Expo 2015: Ploughing the Fields of Ideas

A gently rising landscape with a freely accessible surface and exhibition inside: The German Pavilion was one of the main attractions at Expo in Milan.

The Commissioner General of the German Pavilion, Dietmar Schmitz (r.) was delighted to welcome Angela Merkel. (Photo: Deutscher Pavillon)
The Commissioner General of the German Pavilion, Dietmar Schmitz (r.) was delighted to welcome Angela Merkel. (Photo: Deutscher Pavillon)

Many world exhibitions have made history. Sometimes, guests of state like German Chancellor Angela Merkel on 17 August give them a major boost. But often it is the countless little stories that happen on the periphery that make Expos so lovable. Hideo Fujii certainly has many a story to tell. The first world exhibition the Japanese visitor ever encountered was in his home country: the Osaka Expo in 1970. Since then he has been a big Expo fan. In Milan he happened to be the very first visitor to enter the German Pavilion on 1 May 2015. Half a year later, on 31 October, around three million people have already been inside the building and witnessed Germany’s approach to the Expo theme “Feeding the Planet. Energy for Life”. “We wanted to raise awareness, encourage people to explore the topic of human nutrition and take action themselves,” the German Pavilion’s Commissioner General Dietmar Schmitz describes the concept.

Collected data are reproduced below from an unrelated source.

import Literature.Probability.Percolation.OneArmLowerBound
import Literature.Probability.Percolation.OneArmNeumannCoupling
import HarnessLib

/-!
# `0 ∉ Q` almost surely at subsequential scaling limits (proofs only)

Topic `Probability/Percolation`; family `crit-perc`. Def-free, fact-free sequel of
`OneArmSubsequentialLimits.lean`, `OneArmLowerBound.lean` and `OneArmNeumannCoupling.lean`.
Lawler–Schramm–Werner, *One-arm exponent for critical 2D percolation*, Electron. J. Probab. **7**
(2002), paper no. 2, p. 4: "It follows from Theorem 2.1 or from the Russo-Seymour-Welsh Theorem
that `0 ∉ Q(θ)` a.s." — so that the conformal radius `𝔯(θ)` of the component of `0` in
`𝕌 ∖ Q(θ)` is positive. For the weak limits `ν` of the hull laws `lswLaw (R_k)`, `R_k → ∞`, on
the Hausdorff space this is the hypothesis "`𝔯 > 0` `ν`-a.s." of
`renewal_hypotheses_of_arcCoupling` / `oneArm_exponent_of_subseqArcCoupling`; this file proves it
by the RSW route, from the annulus lemma of Bollobás–Riordan (Ch. 7, Lemma 4; PROVED in the tree,
`tri_annulusCrossing_bound_holds`):

* `exists_lswLaw_meetsBall_le_rpow` — there is `α > 0` with
  `P[Q_{1/R} ∈ meetsBall r] = P_{1/2}[C(rR, R)] ≤ r^α` for `0 < r ≤ 1/2`, `R ≥ 1000/r`;
* `measureReal_meetsClosedBall_le_rpow_of_subseqLimit` — hence at every weak limit `ν` of
  `lswLaw (R_k)`, `R_k → ∞`: `ν(meetsClosedBall (r/2)) ≤ r^α` (portmanteau for the closed set
  `{dist(0, K) ≤ r/2} ⊆ {dist(0, K) < r}`);
* `measure_setOf_zero_mem_eq_zero_of_subseqLimit`, `ae_conformalRadius_pos_of_subseqLimit` —
  so `ν{K | 0 ∈ K} = 0`, i.e. `𝔯(K) > 0` for `ν`-a.e. `K` (`conformalRadius_pos_iff_zero_notMem`);
* `oneArm_exponent_of_subseqArcCoupling'` — `oneArm_exponent_of_subseqArcCoupling` with this
  hypothesis discharged: the three LSW facts (`LawlerSchrammWerner2002_hittingPDE`,
  `LawlerSchrammWerner2002_scalingLimitExponent`, `oneArm_exponent`) follow from the existence, at
  every subsequential weak limit, of arc couplings with LSW's (2.10) and the tail (2.14) alone.

No new definitions, no named facts.

## References

* G. F. Lawler, O. Schramm, W. Werner, *One-arm exponent for critical 2D percolation*, Electron.
  J. Probab. 7 (2002), no. 2, §2 (p. 4), §3 (p. 8) [LawlerSchrammWernerEJP2002].
* B. Bollobás, O. Riordan, *Percolation*, Cambridge University Press (2006), Ch. 7, Lemma 4
  (p. 166) [BollobasRiordan2006].
* P. Billingsley, *Convergence of Probability Measures*, 2nd ed. (1999), Thm. 2.1
  [Billingsley1999].

## Mathlib / tree

Tree: `tri_annulusCrossing_bound_holds` (`TriAnnulusCrossingProofs`), `real_triOpenCrossing_eq`,
`isClosed_meetsClosedBall`, `meetsClosedBall_subset_meetsBall` (`OneArmScalingLimit`),
`conformalRadius_pos_iff_zero_notMem`, `oneArm_exponent_of_subseqArcCoupling`
(`OneArmNeumannCoupling`). Mathlib: `ProbabilityMeasure.limsup_measure_closed_le_of_tendsto`,
`le_of_forall_pos_le_add`-type limits, `measure_mono_null`.
-/

noncomputable section

open MeasureTheory Filter Topology Set Metric TopologicalSpace
open Literature.Probability.LatticeModels Literature.Analysis.Complex
  Literature.Probability.RandomPlanarGeometry Literature.Probability.RandomPlanarGeometry.RadialLoewner
open scoped ENNReal NNReal

namespace Literature.Probability.Percolation

/-- **RSW one-arm decay for the hull laws**: there is `α > 0` such that for `0 < r ≤ 1/2` and
`R ≥ 1000/r`, `P[Q_{1/R} ∈ meetsBall r] = P_{1/2}[C(rR, R)] ≤ r^α` (the annulus lemma
`tri_annulusCrossing_bound_holds` at mesh `1`, centre `0`, radii `rR ≥ 1000`, `R ≥ 2rR`).
[cite: BollobasRiordan2006, Ch. 7 Lemma 4 (p. 166)] [cite: LawlerSchrammWernerEJP2002, §3 (p. 8)] -/
theorem exists_lswLaw_meetsBall_le_rpow :
    ∃ α : ℝ, 0 < α ∧ ∀ r : ℝ, 0 < r → r ≤ 1 / 2 → ∀ R : ℝ, 1000 / r ≤ R →
      ((lswLaw R : Measure (NonemptyCompacts ℂ)) (meetsBall r)).toReal ≤ r ^ α := by
  obtain ⟨α, hα, hb⟩ := tri_annulusCrossing_bound_holds
  refine ⟨α, hα, fun r hr0 hr2 R hR ↦ ?_⟩
  have hRpos : 0 < R := lt_of_lt_of_le (by positivity) hR
  have h1 : 1000 * (1 : ℝ) ≤ r * R := by
    rw [div_le_iff₀ hr0] at hR; linarith
  have h2 : 2 * (r * R) ≤ R := by nlinarith
  have h := hb true 1 0 (r * R) R one_pos h1 h2
  rw [show r * R / R = r by field_simp] at h
  rwa [← real_triOpenCrossing_eq (by linarith) hRpos]

/-- **At subsequential limits, `ν(meetsClosedBall (r/2)) ≤ r^α`** for `0 < r ≤ 1/2`, along any
`R_k → ∞` with `lswLaw (R_k) → ν`: portmanteau for the closed set `meetsClosedBall (r/2)`, contained
in the open `meetsBall r` whose probability is eventually `≤ r^α`.
[cite: LawlerSchrammWernerEJP2002, §2 (p. 4)] [cite: Billingsley1999, Thm. 2.1] -/
theorem measureReal_meetsClosedBall_le_rpow_of_subseqLimit :
    ∃ α : ℝ, 0 < α ∧ ∀ (R : ℕ → ℝ) (ν : ProbabilityMeasure (NonemptyCompacts ℂ)),
      Tendsto R atTop atTop → Tendsto (lswLaw ∘ R) atTop (𝓝 ν) →
      ∀ r : ℝ, 0 < r → r ≤ 1 / 2 →
        (ν : Measure (NonemptyCompacts ℂ)).real (meetsClosedBall (r / 2)) ≤ r ^ α := by
  obtain ⟨α, hα, hb⟩ := exists_lswLaw_meetsBall_le_rpow
  refine ⟨α, hα, fun R ν hR hν r hr0 hr2 ↦ ?_⟩
  have hport : limsup (fun k ↦ ((lswLaw ∘ R) k : Measure (NonemptyCompacts ℂ)) (meetsClosedBall (r / 2))) atTop ≤
      (ν : Measure (NonemptyCompacts ℂ)) (meetsClosedBall (r / 2)) :=
    ProbabilityMeasure.limsup_measure_closed_le_of_tendsto hν (isClosed_meetsClosedBall (r / 2))
  -- we need the reverse: `ν(closed) ≤ ...`; use the open set `meetsBall r ⊇ meetsClosedBall (r/2)`
  have hopen : (ν : Measure (NonemptyCompacts ℂ)) (meetsBall r) ≤
      liminf (fun k ↦ ((lswLaw ∘ R) k : Measure (NonemptyCompacts ℂ)) (meetsBall r)) atTop :=
    ProbabilityMeasure.le_liminf_measure_open_of_tendsto hν (isOpen_meetsBall r)
  have hev : ∀ᶠ k in atTop, ((lswLaw ∘ R) k : Measure (NonemptyCompacts ℂ)) (meetsBall r) ≤ ENNReal.ofReal (r ^ α) := by
    filter_upwards [hR.eventually_ge_atTop (1000 / r)] with k hk
    have h := hb r hr0 hr2 (R k) hk
    rw [Function.comp_apply, ← ENNReal.ofReal_toReal (measure_ne_top _ (meetsBall r))]
    exact ENNReal.ofReal_le_ofReal h
  have hlim : liminf (fun k ↦ ((lswLaw ∘ R) k : Measure (NonemptyCompacts ℂ)) (meetsBall r)) atTop ≤
      ENNReal.ofReal (r ^ α) :=
    liminf_le_of_frequently_le hev.frequently (by isBoundedDefault)
  have hsub : meetsClosedBall (r / 2) ⊆ meetsBall r := meetsClosedBall_subset_meetsBall (by linarith)
  have hν : (ν : Measure (NonemptyCompacts ℂ)) (meetsClosedBall (r / 2)) ≤ ENNReal.ofReal (r ^ α) :=
    ((measure_mono hsub).trans hopen).trans hlim
  rw [Measure.real, ← ENNReal.toReal_ofReal (Real.rpow_nonneg hr0.le α)]
  exact ENNReal.toReal_mono ENNReal.ofReal_ne_top hν

/-- **`ν{K | 0 ∈ K} = 0` at subsequential limits** ("`0 ∉ Q` a.s.", LSW p. 4, by RSW): for every
`r ∈ (0, 1/2]`, `{0 ∈ K} ⊆ meetsClosedBall (r/2)` has `ν`-probability `≤ r^α → 0`.
[cite: LawlerSchrammWernerEJP2002, §2 (p. 4)] -/
theorem measure_setOf_zero_mem_eq_zero_of_subseqLimit (R : ℕ → ℝ) (ν : ProbabilityMeasure (NonemptyCompacts ℂ))
    (hR : Tendsto R atTop atTop) (hν : Tendsto (lswLaw ∘ R) atTop (𝓝 ν)) :
    (ν : Measure (NonemptyCompacts ℂ)) {K | (0 : ℂ) ∈ (K : Set ℂ)} = 0 := by
  obtain ⟨α, hα, hb⟩ := measureReal_meetsClosedBall_le_rpow_of_subseqLimit
  have hsub : ∀ s : ℝ, 0 ≤ s → {K : NonemptyCompacts ℂ | (0 : ℂ) ∈ (K : Set ℂ)} ⊆ meetsClosedBall s := by
    intro s hs K hK
    have hK' : (0 : ℂ) ∈ (K : Set ℂ) := hK
    show infDist (0 : ℂ) (K : Set ℂ) ≤ s
    rw [infDist_zero_of_mem hK']
    exact hs
  -- `ν.real {0 ∈ K} ≤ r^α` for all small `r > 0`, hence `= 0`
  have hle : ∀ r : ℝ, 0 < r → r ≤ 1 / 2 →
      (ν : Measure (NonemptyCompacts ℂ)).real {K | (0 : ℂ) ∈ (K : Set ℂ)} ≤ r ^ α := fun r hr0 hr2 ↦
    (measureReal_mono (hsub (r / 2) (by linarith))).trans (hb R ν hR hν r hr0 hr2)
  have hzero : (ν : Measure (NonemptyCompacts ℂ)).real {K | (0 : ℂ) ∈ (K : Set ℂ)} = 0 := by
    refine le_antisymm ?_ measureReal_nonneg
    -- `r^α → 0` as `r → 0⁺`
    have htend : Tendsto (fun r : ℝ ↦ r ^ α) (𝓝[>] 0) (𝓝 0) := by
      have := (Real.continuousAt_rpow_const 0 α (Or.inr hα.le)).tendsto
      rw [Real.zero_rpow hα.ne'] at this
      exact this.mono_left nhdsWithin_le_nhds
    have hev : ∀ᶠ r in 𝓝[>] (0 : ℝ), (ν : Measure (NonemptyCompacts ℂ)).real {K | (0 : ℂ) ∈ (K : Set ℂ)} ≤ r ^ α := by
      have hmem : Ioo (0 : ℝ) (1 / 2) ∈ 𝓝[>] (0 : ℝ) := Ioo_mem_nhdsGT (by norm_num)
      filter_upwards [hmem] with r hr
      exact hle r hr.1 hr.2.le
    exact ge_of_tendsto htend hev
  rw [← measureReal_eq_zero_iff]
  exact hzero

/-- **`𝔯(K) > 0` for `ν`-a.e. `K` at subsequential limits** (`0 ∉ K` a.s. and
`conformalRadius_pos_iff_zero_notMem`). [cite: LawlerSchrammWernerEJP2002, §2 (p. 4)] -/
theorem ae_conformalRadius_pos_of_subseqLimit (R : ℕ → ℝ) (ν : ProbabilityMeasure (NonemptyCompacts ℂ))
    (hR : Tendsto R atTop atTop) (hν : Tendsto (lswLaw ∘ R) atTop (𝓝 ν)) :
    ∀ᵐ K ∂(ν : Measure (NonemptyCompacts ℂ)), 0 < conformalRadius ((K : NonemptyCompacts ℂ) : Set ℂ) := by
  rw [ae_iff]
  have hset : {K : NonemptyCompacts ℂ | ¬ 0 < conformalRadius ((K : NonemptyCompacts ℂ) : Set ℂ)} =
      {K : NonemptyCompacts ℂ | (0 : ℂ) ∈ (K : Set ℂ)} := by
    ext K
    simp only [mem_setOf_eq, conformalRadius_pos_iff_zero_notMem, not_not]
  rw [hset]
  exact measure_setOf_zero_mem_eq_zero_of_subseqLimit R ν hR hν

/-- **The three LSW facts from arc couplings with (2.10) and the tail (2.14) alone**
(`oneArm_exponent_of_subseqArcCoupling` with the positivity of `𝔯` discharged by
`ae_conformalRadius_pos_of_subseqLimit`): if every weak limit `ν` of `lswLaw (R_k)`, `R_k → ∞`,
admits for `θ ∈ (0, 2π)` couplings `μ_θ` of `(K_θ, K_{2π})` with second marginal `ν`,
`K_θ ⊆ K_{2π}` a.s., LSW's (2.10) for the first marginal and the tail
`μ_θ{K_{2π} ⊄ K_θ ∪ B̄(1, r)} ≤ c ((2π - θ)/r)^γ` (`γ > 1`, `θ` near `2π`, `r > 0`), then
`LawlerSchrammWerner2002_hittingPDE`, `LawlerSchrammWerner2002_scalingLimitExponent` and
`oneArm_exponent` hold. [cite: LawlerSchrammWernerEJP2002, Thm. 1.1, Thm. 1.2, §2 (Thm. 2.1, (2.10), Lemma 2.3)] -/
theorem oneArm_exponent_of_subseqArcCoupling'
    (h : ∀ (R : ℕ → ℝ) (ν : ProbabilityMeasure (NonemptyCompacts ℂ)),
      Tendsto R atTop atTop → Tendsto (lswLaw ∘ R) atTop (𝓝 ν) →
      ∃ μ : ℝ → ProbabilityMeasure (NonemptyCompacts ℂ × NonemptyCompacts ℂ),
        (∀ θ ∈ Ioo 0 (2 * Real.pi),
          (μ θ : Measure (NonemptyCompacts ℂ × NonemptyCompacts ℂ)).map Prod.snd = ν) ∧
        (∀ θ ∈ Ioo 0 (2 * Real.pi), ∀ᵐ p ∂(μ θ : Measure (NonemptyCompacts ℂ × NonemptyCompacts ℂ)),
          ((p.1 : NonemptyCompacts ℂ) : Set ℂ) ⊆ (p.2 : Set ℂ)) ∧
        (∀ θ ∈ Ioo 0 (2 * Real.pi), ∀ s : ℝ,
          (μ θ : Measure (NonemptyCompacts ℂ × NonemptyCompacts ℂ)).real
              {p | conformalRadius ((p.1 : NonemptyCompacts ℂ) : Set ℂ) ≤ Real.exp (-s)} =
            renewalST 6 bottomDatum (fun s ↦ (ν : Measure (NonemptyCompacts ℂ)).real
              {K | conformalRadius (K : Set ℂ) ≤ Real.exp (-s)}) θ s) ∧
        ∃ θ₁ c γ : ℝ, θ₁ < 2 * Real.pi ∧ 1 < γ ∧
          ∀ θ ∈ Ioo θ₁ (2 * Real.pi), ∀ r : ℝ, 0 < r →
            (μ θ : Measure (NonemptyCompacts ℂ × NonemptyCompacts ℂ)).real
                {p | ¬ (((p.2 : NonemptyCompacts ℂ) : Set ℂ) ⊆ (p.1 : Set ℂ) ∪ closedBall (1 : ℂ) r)} ≤
              c * ((2 * Real.pi - θ) / r) ^ γ) :
    LawlerSchrammWerner2002_hittingPDE ∧ LawlerSchrammWerner2002_scalingLimitExponent ∧ oneArm_exponent :=
  oneArm_exponent_of_subseqArcCoupling fun R ν hR hν ↦
    ⟨ae_conformalRadius_pos_of_subseqLimit R ν hR hν, h R ν hR hν⟩

end Literature.Probability.Percolation
/-!
# Zero-stable roots in a power base and the final interface for Müllner's theorem (proved)

Everything in this file is PROVED. It supplies the last elementary piece of the reduction of
the named fact `Literature.NumberTheory.LFunctions.mullner_moebius_automatic` (C. Müllner,
*Automatic sequences fulfill the Sarnak conjecture*, Duke Math. J. 166 (2017), Thm. 1.2) to the
analytic estimate of the paper (Prop. 3.2 via Thm. 4.4): the existence, after the base change
`k ↦ k^p` of Prop. 2.25 (with `p` a multiple of `|Q'|!`, an instance of the exponents `d(A) k₀(A)`
managed there), of ZERO-STABLE roots (`δ(M,0) = M`, `T(M,0) = id`) in the naturally induced
transducer of every final component of the power automaton — the states from which the literal
truncations of Def. 4.1 read padded blocks (`MoebiusAutomaticCarry.lean`) and from which the
reduction `isLittleO_moebiusSum_dfaoSeq_of_rootAPEstimate` (`MoebiusAutomaticRootReduction.lean`)
reads the digits of `n` without shift.

* `Function.iterate_factorial_idempotent` — for `f : σ → σ` on a finite type and `|σ|! ∣ p`,
  `p ≥ 1`: `f^[p] ∘ f^[p] = f^[p]` (every orbit is periodic beyond `|σ|` steps with a period
  `≤ |σ|`, which divides `|σ|!`).
* `MinImage.next_idem_of_idempotent`, `MinImage.T_eq_one_of_wordAct_eq_self` — a word acting
  idempotently makes `δ(M, w)` a `w`-stable state with trivial output.
* `exists_zeroStable_root_pow` — for `|σ|! ∣ p`, `p ≥ 1`, EVERY final component of the
  digit-restricted `p`-th power automaton `digitRestrict (k^p) (powδ k p δ)` has a zero-stable
  state of its transducer (the letter `0` of base `k^p` acts as `(q ↦ δ(q,0))^[p]`).
* `mullner_moebius_automatic_of_rootAPEstimate_zeroStable` — **the final interface**: Müllner's
  theorem follows once, for every `k ≥ 2` and every finite base-`k` DFAO with `δ(q₀,0) = q₀`, some
  `p ≥ 1` with `|σ|! ∣ p` is such that every zero-stable root `M` of every final component of the
  power automaton satisfies `RootAPEstimate (k^p) _ M`, i.e.
  `∑_{n<x, n≡c (q), T(M,(n)_{k^p}) = π} μ(n) = o(x)` for all `π, q, c` — Prop. 3.2 of the paper
  in its cleanest form (structured part: `μ` in progressions, Lemma 4.11; uniform part: Thm. 4.4
  with the carry property `MinImage.hasCarryProperty_T` and the Fourier property Thm. 4.5).

## References
* C. Müllner, Duke Math. J. 166 (2017) = arXiv:1602.03042: Prop. 2.25, Cor. 2.26, §3.1,
  Prop. 3.2/3.3. [Mullner2017]
-/

noncomputable section

open Finset Filter Asymptotics
open scoped ArithmeticFunction.Moebius

namespace Literature.NumberTheory.LFunctions

/-! ## Iterates on a finite type -/

/-- **`f^[p]` is idempotent when `|σ|! ∣ p ≥ 1`**: the orbit of `x` repeats within `|σ|` steps
(pigeonhole), with a period `c ≤ |σ|`, `c ∣ |σ|! ∣ p`, and `p ≥ |σ|` lies beyond the pre-period.
[folklore] -/
theorem Function.iterate_factorial_idempotent {σ : Type*} [Fintype σ] (f : σ → σ) {p : ℕ}
    (hp : (Fintype.card σ).factorial ∣ p) (hp0 : 0 < p) (x : σ) : f^[p] (f^[p] x) = f^[p] x := by
  classical
  set m := Fintype.card σ with hm
  -- pigeonhole on `i ↦ f^[i] x`, `i ≤ m`
  obtain ⟨i, j, hij, heq⟩ : ∃ i j : Fin (m + 1), i ≠ j ∧ f^[i] x = f^[j] x :=
    Fintype.exists_ne_map_eq_of_card_lt (fun i : Fin (m + 1) => f^[i] x) (by simp [hm])
  wlog hlt : (i : ℕ) < j generalizing i j
  · exact this j i hij.symm heq.symm
      (lt_of_le_of_ne (not_lt.1 hlt) fun h => hij (Fin.ext h).symm)
  set c := (j : ℕ) - i with hc
  have hcpos : 0 < c := by omega
  have hcm : c ≤ m := by have := j.2; omega
  -- periodicity beyond `i`
  have hper : ∀ n, (i : ℕ) ≤ n → ∀ t, f^[n + t * c] x = f^[n] x := by
    intro n hn t
    induction t with
    | zero => simp
    | succ t ih =>
      have hle : (i : ℕ) ≤ n + t * c := hn.trans (Nat.le_add_right _ _)
      have h1 : n + (t + 1) * c = (n + t * c - i) + j := by
        rw [Nat.succ_mul]
        have hcj : c + i = j := by rw [hc]; omega
        omega
      rw [h1, Function.iterate_add_apply, ← heq, ← Function.iterate_add_apply,
        show n + t * c - i + i = n + t * c by omega, ih]
  -- `p ≥ i` and `c ∣ p`
  have hmp : m ≤ p := (Nat.self_le_factorial m).trans (Nat.le_of_dvd hp0 hp)
  have hip : (i : ℕ) ≤ p := by have := i.2; omega
  have hcp : c ∣ p := (Nat.dvd_factorial hcpos hcm).trans hp
  obtain ⟨t, ht⟩ := hcp
  calc f^[p] (f^[p] x) = f^[p + t * c] x := by rw [← Function.iterate_add_apply, ht, mul_comm]
    _ = f^[p] x := hper p hip t

/-! ## Idempotent words in the transducer -/

namespace MinImage

variable {σ : Type*} [Fintype σ] [DecidableEq σ] {δ : σ → ℕ → σ}

/-- If `w` acts as the identity on `M` then `T(M, w) = id`. [folklore] -/
theorem T_eq_one_of_wordAct_eq_self (M : MinImage δ) (w : List ℕ)
    (hfix : ∀ x ∈ M.1, wordAct δ w x = x) : M.T w = 1 := by
  have h : M.next w = M := Subtype.ext (by
    rw [coe_next, image_congr (g := id) (fun x hx => hfix x hx), image_id])
  ext i
  obtain ⟨x, rfl⟩ : ∃ x, M.enum x = i := M.enum.surjective i
  rw [T_apply_enum, Equiv.Perm.one_apply]
  have e1 : M.actEquiv w x = ⟨wordAct δ w x, (M.actEquiv w x).2⟩ := rfl
  have hx : wordAct δ w x ∈ M.1 := by rw [hfix x x.2]; exact x.2
  rw [e1, enum_congr h (wordAct δ w x) (M.actEquiv w x).2 hx]
  have hsub : (⟨wordAct δ w x, hx⟩ : ↥M.1) = x := Subtype.ext (hfix x x.2)
  rw [hsub]

/-- **An idempotently acting word yields a stable state with trivial output**: if
`δ(δ(q,w),w) = δ(q,w)` for all states `q` then `M' = δ(M, w)` has `δ(M', w) = M'` and
`T(M', w) = id`. [folklore] -/
theorem next_idem_of_idempotent {w : List ℕ}
    (hidem : ∀ q, wordAct δ w (wordAct δ w q) = wordAct δ w q) (M : MinImage δ) : (M.next w).next w = M.next w ∧ (M.next w).T w = 1 := by
  have hfix : ∀ x ∈ (M.next w).1, wordAct δ w x = x := by
    intro x hx
    rw [coe_next, mem_image] at hx
    obtain ⟨y, -, rfl⟩ := hx
    exact hidem y
  refine ⟨Subtype.ext ?_, T_eq_one_of_wordAct_eq_self _ w hfix⟩
  rw [coe_next, image_congr (g := id) (fun x hx => hfix x hx), image_id]

end MinImage

/-! ## The letter `0` of the power base -/

/-- Reading `p` zeros is the `p`-th iterate of the letter `0`. [folklore] -/
theorem wordAct_replicate_zero {σ : Type*} (δ : σ → ℕ → σ) (p : ℕ) (q : σ) :
    wordAct δ (List.replicate p 0) q = (fun q => δ q 0)^[p] q := by
  induction p generalizing q with
  | zero => rfl
  | succ p ih =>
    rw [List.replicate_succ, show (0 :: List.replicate p 0) = [0] ++ List.replicate p 0 from rfl,
      wordAct_append, Function.iterate_succ_apply]
    exact ih _

/-- The padded block of `0` is `0^p`. [folklore] -/
theorem msbBlock_zero (k p : ℕ) : msbBlock k p 0 = List.replicate p 0 := by
  rw [msbBlock, Nat.digitsAppend, Nat.digits_zero, List.nil_append, List.length_nil,
    Nat.sub_zero, List.reverse_replicate]

/-- **The letter `0` of base `k^p` acts on the digit-restricted power automaton as
`(q ↦ δ(q,0))^[p]`.** [cite: Mullner2017, Prop. 2.25 (proof)] -/
theorem digitRestrict_powδ_zero {σ : Type*} {k : ℕ} (hk : 1 ≤ k) (p : ℕ) (δ : σ → ℕ → σ)
    (q : σ) : digitRestrict (k ^ p) (powδ k p δ) q 0 = (fun q => δ q 0)^[p] q := by
  rw [digitRestrict_of_lt _ _ (pow_pos hk p), powδ, msbBlock_zero, wordAct_replicate_zero]

/-- **Zero-stable roots exist in every final component of the power automaton** when
`|σ|! ∣ p`, `p ≥ 1`: the letter `0` of base `k^p` acts idempotently, so from any state `M''` of
the component's transducer, `M = δ(M'', 0)` is zero-stable. [cite: Mullner2017, Prop. 2.25 / Cor. 2.26] -/
theorem exists_zeroStable_root_pow {σ : Type} [Fintype σ] [DecidableEq σ] {k p : ℕ} (hk : 1 ≤ k)
    (δ : σ → ℕ → σ) (hp : (Fintype.card σ).factorial ∣ p) (hp0 : 0 < p) :
    ∀ q ∈ finalStates (digitRestrict (k ^ p) (powδ k p δ)),
      ∃ Mr : MinImage (restrictδ (digitRestrict (k ^ p) (powδ k p δ))
        (reach (digitRestrict (k ^ p) (powδ k p δ)) q)
        (reach_closed (digitRestrict (k ^ p) (powδ k p δ)) q)),
        Mr.next [0] = Mr ∧ Mr.T [0] = 1 := by
  intro q _
  set Δ := digitRestrict (k ^ p) (powδ k p δ) with hΔ
  set ΔC := restrictδ Δ (reach Δ q) (reach_closed Δ q) with hΔC
  have hzero : ∀ y : σ, Δ y 0 = (fun q => δ q 0)^[p] y := fun y =>
    digitRestrict_powδ_zero hk p δ y
  have hidem : ∀ x : ↥(reach Δ q), wordAct ΔC [0] (wordAct ΔC [0] x) = wordAct ΔC [0] x := by
    intro x
    apply Subtype.ext
    rw [coe_wordAct_restrictδ, coe_wordAct_restrictδ]
    show Δ (Δ x 0) 0 = Δ x 0
    rw [hzero (Δ x 0), hzero x]
    exact Function.iterate_factorial_idempotent (fun q => δ q 0) hp hp0 _
  obtain ⟨h1, h2⟩ := MinImage.next_idem_of_idempotent (w := [0]) hidem (transducerBase ΔC)
  exact ⟨(transducerBase ΔC).next [0], h1, h2⟩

The Pavilion took visitors on an entertaining journey through the basic elements of nature: soil, water, climate and biodiversity, all of which are important for human nutrition. It featured projects and ideas for preserving our natural resources to help secure our future food supply. “We offered visitors a wealth of information,” underlines Dietmar Schmitz. “And they could pick the topics they wanted to explore in depth.” Wherever they went in the “Fields of Ideas”, as the German Expo presence was titled, people found interactive stations to try out. At the entrance they received a SeedBoard – on the face of it a piece of cardboard you could open like a book, which turned out to be a multimedia-based exhibition guide. Visitors could use the playful tool to get more information on the exhibits and screens. In a surprising and humorous manner they could discover what people, initiatives and institutions in Germany are already doing in the spirit of the Expo theme.

Hideo Fujii from Japan shows his cap: He was the first visitor of the award-winning German Pavilion. (Photo: Deutscher Pavillon)
Hideo Fujii from Japan shows his cap: He was the first visitor of the award-winning German Pavilion. (Photo: Deutscher Pavillon)

At the end of the world exhibition the German Pavilion will be dismantled. The lightweight construction with reduced materials was intended as a temporary building from the start. “800 tonnes of steel will be melted down for future re-use elsewhere,” says Dietmar Schmitz. “So we will give things and materials to others for further use.” The computers will go to the Goethe Institute in Italy, the clothing to the Red Cross unless the Pavilion staff want to keep it as a souvenir. The employed wood will also be recycled. And what will happen to the staff members of the “German House”? Some already work for the Pavilion operator Messe Frankfurt or were granted leave by their employers specially for their time in Milan. Others will continue their studies or have been taken on. “In the past most of our staff found a good solution,” says Dietmar Schmitz. “Working for Expo strengthens your personality and is good for your CV.” Some people may join us again for future Expos. And there they may again meet globetrotter Hideo Fujii from Japan.